DATA FOR THIS TASK Start Marker

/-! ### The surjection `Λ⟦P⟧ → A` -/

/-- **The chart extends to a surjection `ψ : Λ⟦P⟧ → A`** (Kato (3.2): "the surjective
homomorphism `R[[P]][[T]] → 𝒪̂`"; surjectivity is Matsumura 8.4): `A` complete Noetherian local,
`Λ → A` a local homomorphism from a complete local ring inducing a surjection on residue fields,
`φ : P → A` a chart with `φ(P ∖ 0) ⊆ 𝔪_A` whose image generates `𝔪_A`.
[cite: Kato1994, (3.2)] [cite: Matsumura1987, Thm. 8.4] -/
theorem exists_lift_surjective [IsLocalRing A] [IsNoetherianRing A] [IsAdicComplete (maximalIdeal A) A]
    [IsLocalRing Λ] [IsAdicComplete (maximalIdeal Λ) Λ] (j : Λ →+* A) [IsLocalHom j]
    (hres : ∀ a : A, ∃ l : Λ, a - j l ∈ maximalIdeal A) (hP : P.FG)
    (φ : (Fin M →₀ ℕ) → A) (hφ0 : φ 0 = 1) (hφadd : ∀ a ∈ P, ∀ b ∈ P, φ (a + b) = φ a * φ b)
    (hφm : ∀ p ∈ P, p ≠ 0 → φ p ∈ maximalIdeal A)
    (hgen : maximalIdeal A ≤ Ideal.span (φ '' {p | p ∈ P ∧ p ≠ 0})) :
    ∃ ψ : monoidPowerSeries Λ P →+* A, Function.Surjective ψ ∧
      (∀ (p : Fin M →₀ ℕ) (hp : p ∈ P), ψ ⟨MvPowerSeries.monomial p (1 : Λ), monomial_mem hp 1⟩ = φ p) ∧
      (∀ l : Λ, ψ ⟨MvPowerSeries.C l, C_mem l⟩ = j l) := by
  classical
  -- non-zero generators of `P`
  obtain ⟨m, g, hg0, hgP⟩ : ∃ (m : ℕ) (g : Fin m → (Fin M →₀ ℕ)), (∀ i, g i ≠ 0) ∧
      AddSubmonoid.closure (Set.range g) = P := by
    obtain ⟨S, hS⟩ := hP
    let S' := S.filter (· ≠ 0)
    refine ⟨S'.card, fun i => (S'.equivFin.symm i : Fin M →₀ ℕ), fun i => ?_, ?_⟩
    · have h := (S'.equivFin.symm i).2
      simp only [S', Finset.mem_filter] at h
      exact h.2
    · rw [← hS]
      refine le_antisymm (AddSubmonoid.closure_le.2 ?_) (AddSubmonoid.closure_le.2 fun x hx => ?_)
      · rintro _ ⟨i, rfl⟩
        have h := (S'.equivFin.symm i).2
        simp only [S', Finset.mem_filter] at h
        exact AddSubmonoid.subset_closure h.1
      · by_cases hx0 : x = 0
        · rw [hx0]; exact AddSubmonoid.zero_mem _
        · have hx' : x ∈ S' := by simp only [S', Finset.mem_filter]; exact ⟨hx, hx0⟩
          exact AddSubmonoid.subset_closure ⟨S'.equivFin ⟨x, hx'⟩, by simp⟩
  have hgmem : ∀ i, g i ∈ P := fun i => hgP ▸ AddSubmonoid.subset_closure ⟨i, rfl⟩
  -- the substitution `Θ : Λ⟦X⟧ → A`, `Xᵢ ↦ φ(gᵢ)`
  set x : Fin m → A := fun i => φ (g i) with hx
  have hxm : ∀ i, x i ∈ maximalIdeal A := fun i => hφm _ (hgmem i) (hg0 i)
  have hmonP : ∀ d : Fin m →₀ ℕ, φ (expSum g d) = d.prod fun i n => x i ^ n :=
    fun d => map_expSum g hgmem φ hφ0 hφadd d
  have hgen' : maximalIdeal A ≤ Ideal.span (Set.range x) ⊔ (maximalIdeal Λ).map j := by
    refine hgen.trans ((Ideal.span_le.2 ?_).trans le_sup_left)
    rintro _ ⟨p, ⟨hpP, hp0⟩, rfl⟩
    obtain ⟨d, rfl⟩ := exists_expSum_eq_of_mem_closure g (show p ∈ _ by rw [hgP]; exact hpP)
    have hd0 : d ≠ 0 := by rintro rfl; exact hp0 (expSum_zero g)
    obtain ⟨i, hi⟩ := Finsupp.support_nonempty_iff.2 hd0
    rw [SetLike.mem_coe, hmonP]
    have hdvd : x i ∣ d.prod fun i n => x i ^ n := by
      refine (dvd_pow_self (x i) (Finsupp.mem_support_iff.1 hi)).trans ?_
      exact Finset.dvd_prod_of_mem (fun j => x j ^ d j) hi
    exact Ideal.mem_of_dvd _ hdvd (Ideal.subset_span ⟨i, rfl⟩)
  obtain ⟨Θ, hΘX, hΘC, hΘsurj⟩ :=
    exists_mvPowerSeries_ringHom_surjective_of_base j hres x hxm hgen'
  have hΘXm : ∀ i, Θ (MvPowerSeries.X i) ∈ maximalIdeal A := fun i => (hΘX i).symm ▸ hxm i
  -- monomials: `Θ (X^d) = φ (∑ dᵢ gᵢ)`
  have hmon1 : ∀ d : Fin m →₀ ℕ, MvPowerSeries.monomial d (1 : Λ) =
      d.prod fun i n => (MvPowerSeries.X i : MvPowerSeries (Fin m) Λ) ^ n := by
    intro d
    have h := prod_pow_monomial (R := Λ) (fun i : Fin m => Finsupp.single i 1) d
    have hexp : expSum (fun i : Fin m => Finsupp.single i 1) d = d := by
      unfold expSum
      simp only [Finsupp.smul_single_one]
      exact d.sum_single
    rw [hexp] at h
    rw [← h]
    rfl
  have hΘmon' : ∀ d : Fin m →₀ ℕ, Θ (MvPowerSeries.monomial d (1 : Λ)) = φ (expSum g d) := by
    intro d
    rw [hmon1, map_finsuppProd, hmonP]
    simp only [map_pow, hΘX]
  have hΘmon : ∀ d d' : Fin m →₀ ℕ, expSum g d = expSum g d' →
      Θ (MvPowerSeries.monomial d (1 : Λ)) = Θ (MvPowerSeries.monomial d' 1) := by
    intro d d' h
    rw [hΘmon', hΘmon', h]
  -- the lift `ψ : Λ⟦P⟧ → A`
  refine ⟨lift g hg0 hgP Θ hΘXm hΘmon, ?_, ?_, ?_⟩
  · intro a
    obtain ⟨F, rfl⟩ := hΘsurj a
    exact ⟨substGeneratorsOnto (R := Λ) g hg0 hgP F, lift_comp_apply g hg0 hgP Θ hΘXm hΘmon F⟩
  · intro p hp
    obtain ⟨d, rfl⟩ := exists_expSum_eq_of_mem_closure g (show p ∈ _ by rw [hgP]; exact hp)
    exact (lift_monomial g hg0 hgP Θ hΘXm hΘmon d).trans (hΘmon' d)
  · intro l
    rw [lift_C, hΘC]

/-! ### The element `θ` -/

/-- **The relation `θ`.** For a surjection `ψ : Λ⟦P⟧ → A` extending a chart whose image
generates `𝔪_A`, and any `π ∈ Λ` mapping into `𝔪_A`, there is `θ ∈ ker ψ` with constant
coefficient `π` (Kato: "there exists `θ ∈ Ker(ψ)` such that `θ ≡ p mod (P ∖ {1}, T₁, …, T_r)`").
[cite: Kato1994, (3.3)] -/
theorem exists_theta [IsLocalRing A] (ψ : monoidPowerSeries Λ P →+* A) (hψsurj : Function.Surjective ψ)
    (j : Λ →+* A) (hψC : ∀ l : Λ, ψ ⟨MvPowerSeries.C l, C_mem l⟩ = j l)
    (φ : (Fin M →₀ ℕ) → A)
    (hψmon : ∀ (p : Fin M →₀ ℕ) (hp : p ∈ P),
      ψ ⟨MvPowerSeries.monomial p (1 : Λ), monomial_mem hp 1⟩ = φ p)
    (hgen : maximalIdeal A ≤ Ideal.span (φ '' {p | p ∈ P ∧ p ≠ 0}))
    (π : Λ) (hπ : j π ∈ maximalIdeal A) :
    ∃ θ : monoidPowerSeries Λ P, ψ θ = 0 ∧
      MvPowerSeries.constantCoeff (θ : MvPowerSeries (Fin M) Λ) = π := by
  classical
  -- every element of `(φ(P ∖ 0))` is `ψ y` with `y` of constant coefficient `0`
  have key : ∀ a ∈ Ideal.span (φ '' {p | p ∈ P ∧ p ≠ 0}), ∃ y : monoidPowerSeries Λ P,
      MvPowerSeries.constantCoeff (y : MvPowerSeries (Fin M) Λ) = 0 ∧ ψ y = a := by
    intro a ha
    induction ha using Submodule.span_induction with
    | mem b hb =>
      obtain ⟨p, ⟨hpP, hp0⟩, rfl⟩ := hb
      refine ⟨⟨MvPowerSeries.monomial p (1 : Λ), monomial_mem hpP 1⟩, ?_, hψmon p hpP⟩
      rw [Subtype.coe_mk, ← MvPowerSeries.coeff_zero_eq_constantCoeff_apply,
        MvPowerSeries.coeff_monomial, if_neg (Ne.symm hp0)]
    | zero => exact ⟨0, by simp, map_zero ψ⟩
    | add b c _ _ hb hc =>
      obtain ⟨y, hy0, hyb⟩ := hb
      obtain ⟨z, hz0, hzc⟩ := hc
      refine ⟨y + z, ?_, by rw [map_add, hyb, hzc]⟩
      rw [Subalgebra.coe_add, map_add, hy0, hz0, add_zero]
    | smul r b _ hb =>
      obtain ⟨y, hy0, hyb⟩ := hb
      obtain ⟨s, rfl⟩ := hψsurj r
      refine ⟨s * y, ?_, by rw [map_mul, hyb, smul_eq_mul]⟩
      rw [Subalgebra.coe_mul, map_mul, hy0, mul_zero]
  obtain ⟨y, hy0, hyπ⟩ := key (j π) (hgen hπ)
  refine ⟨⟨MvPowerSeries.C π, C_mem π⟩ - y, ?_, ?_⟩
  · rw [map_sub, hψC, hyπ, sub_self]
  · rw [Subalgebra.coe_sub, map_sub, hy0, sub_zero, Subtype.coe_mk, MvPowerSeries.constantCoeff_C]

DATA FOR THIS TASK End Marker
DATA FOR THIS TASK Start Marker

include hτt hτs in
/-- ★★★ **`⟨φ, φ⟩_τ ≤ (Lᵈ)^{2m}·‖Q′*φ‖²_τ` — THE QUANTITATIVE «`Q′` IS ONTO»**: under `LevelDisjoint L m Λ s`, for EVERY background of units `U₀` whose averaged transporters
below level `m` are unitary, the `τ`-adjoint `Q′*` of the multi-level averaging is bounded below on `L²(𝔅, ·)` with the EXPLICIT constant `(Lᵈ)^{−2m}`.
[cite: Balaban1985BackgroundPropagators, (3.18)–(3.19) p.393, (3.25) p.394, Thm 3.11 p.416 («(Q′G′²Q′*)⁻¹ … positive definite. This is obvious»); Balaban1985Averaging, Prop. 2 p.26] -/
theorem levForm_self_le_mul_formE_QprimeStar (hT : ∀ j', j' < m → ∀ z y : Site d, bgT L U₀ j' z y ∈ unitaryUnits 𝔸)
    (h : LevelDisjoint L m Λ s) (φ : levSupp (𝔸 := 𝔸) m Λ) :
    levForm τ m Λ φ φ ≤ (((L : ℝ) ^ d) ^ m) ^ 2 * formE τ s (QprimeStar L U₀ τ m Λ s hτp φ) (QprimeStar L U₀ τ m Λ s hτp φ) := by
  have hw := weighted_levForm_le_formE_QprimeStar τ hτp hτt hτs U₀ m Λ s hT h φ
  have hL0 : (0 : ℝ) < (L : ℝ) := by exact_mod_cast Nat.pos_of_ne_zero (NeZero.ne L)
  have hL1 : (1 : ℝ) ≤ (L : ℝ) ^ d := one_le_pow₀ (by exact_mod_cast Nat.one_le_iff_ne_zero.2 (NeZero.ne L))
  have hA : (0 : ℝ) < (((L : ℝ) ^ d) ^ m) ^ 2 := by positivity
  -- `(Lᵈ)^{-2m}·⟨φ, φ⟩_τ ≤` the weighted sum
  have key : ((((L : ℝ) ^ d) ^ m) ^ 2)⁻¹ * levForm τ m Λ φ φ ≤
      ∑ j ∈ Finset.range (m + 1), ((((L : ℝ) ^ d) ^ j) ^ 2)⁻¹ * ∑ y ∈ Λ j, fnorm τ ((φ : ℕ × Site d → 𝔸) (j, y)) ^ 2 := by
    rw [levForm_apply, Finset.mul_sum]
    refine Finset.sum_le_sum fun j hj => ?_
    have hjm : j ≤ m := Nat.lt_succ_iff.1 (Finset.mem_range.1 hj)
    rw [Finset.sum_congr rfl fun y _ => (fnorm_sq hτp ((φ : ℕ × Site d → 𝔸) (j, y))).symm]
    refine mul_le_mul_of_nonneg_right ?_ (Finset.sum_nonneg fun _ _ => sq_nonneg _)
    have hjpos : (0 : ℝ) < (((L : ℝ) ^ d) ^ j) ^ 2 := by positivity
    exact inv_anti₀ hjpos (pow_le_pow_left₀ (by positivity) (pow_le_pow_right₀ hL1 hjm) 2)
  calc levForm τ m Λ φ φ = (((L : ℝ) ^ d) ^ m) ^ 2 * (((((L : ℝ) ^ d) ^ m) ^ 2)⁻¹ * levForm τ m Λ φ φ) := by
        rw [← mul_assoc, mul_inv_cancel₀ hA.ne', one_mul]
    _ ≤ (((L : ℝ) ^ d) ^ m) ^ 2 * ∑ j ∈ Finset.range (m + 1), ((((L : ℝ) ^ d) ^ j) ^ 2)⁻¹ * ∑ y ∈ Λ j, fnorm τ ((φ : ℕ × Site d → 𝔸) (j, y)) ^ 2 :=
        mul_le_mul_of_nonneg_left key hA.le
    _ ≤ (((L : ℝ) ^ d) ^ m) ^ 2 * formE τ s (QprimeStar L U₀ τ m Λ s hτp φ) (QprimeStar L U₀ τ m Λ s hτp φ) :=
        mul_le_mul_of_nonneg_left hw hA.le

DATA FOR THIS TASK End Marker

- [TASK DESCRIPTION]:
Above are the records; copy every line in them that holds the word "show".

- [RESPONSE]:
    obtain ⟨d, rfl⟩ := exists_expSum_eq_of_mem_closure g (show p ∈ _ by rw [hgP]; exact hpP)
    obtain ⟨d, rfl⟩ := exists_expSum_eq_of_mem_closure g (show p ∈ _ by rw [hgP]; exact hp)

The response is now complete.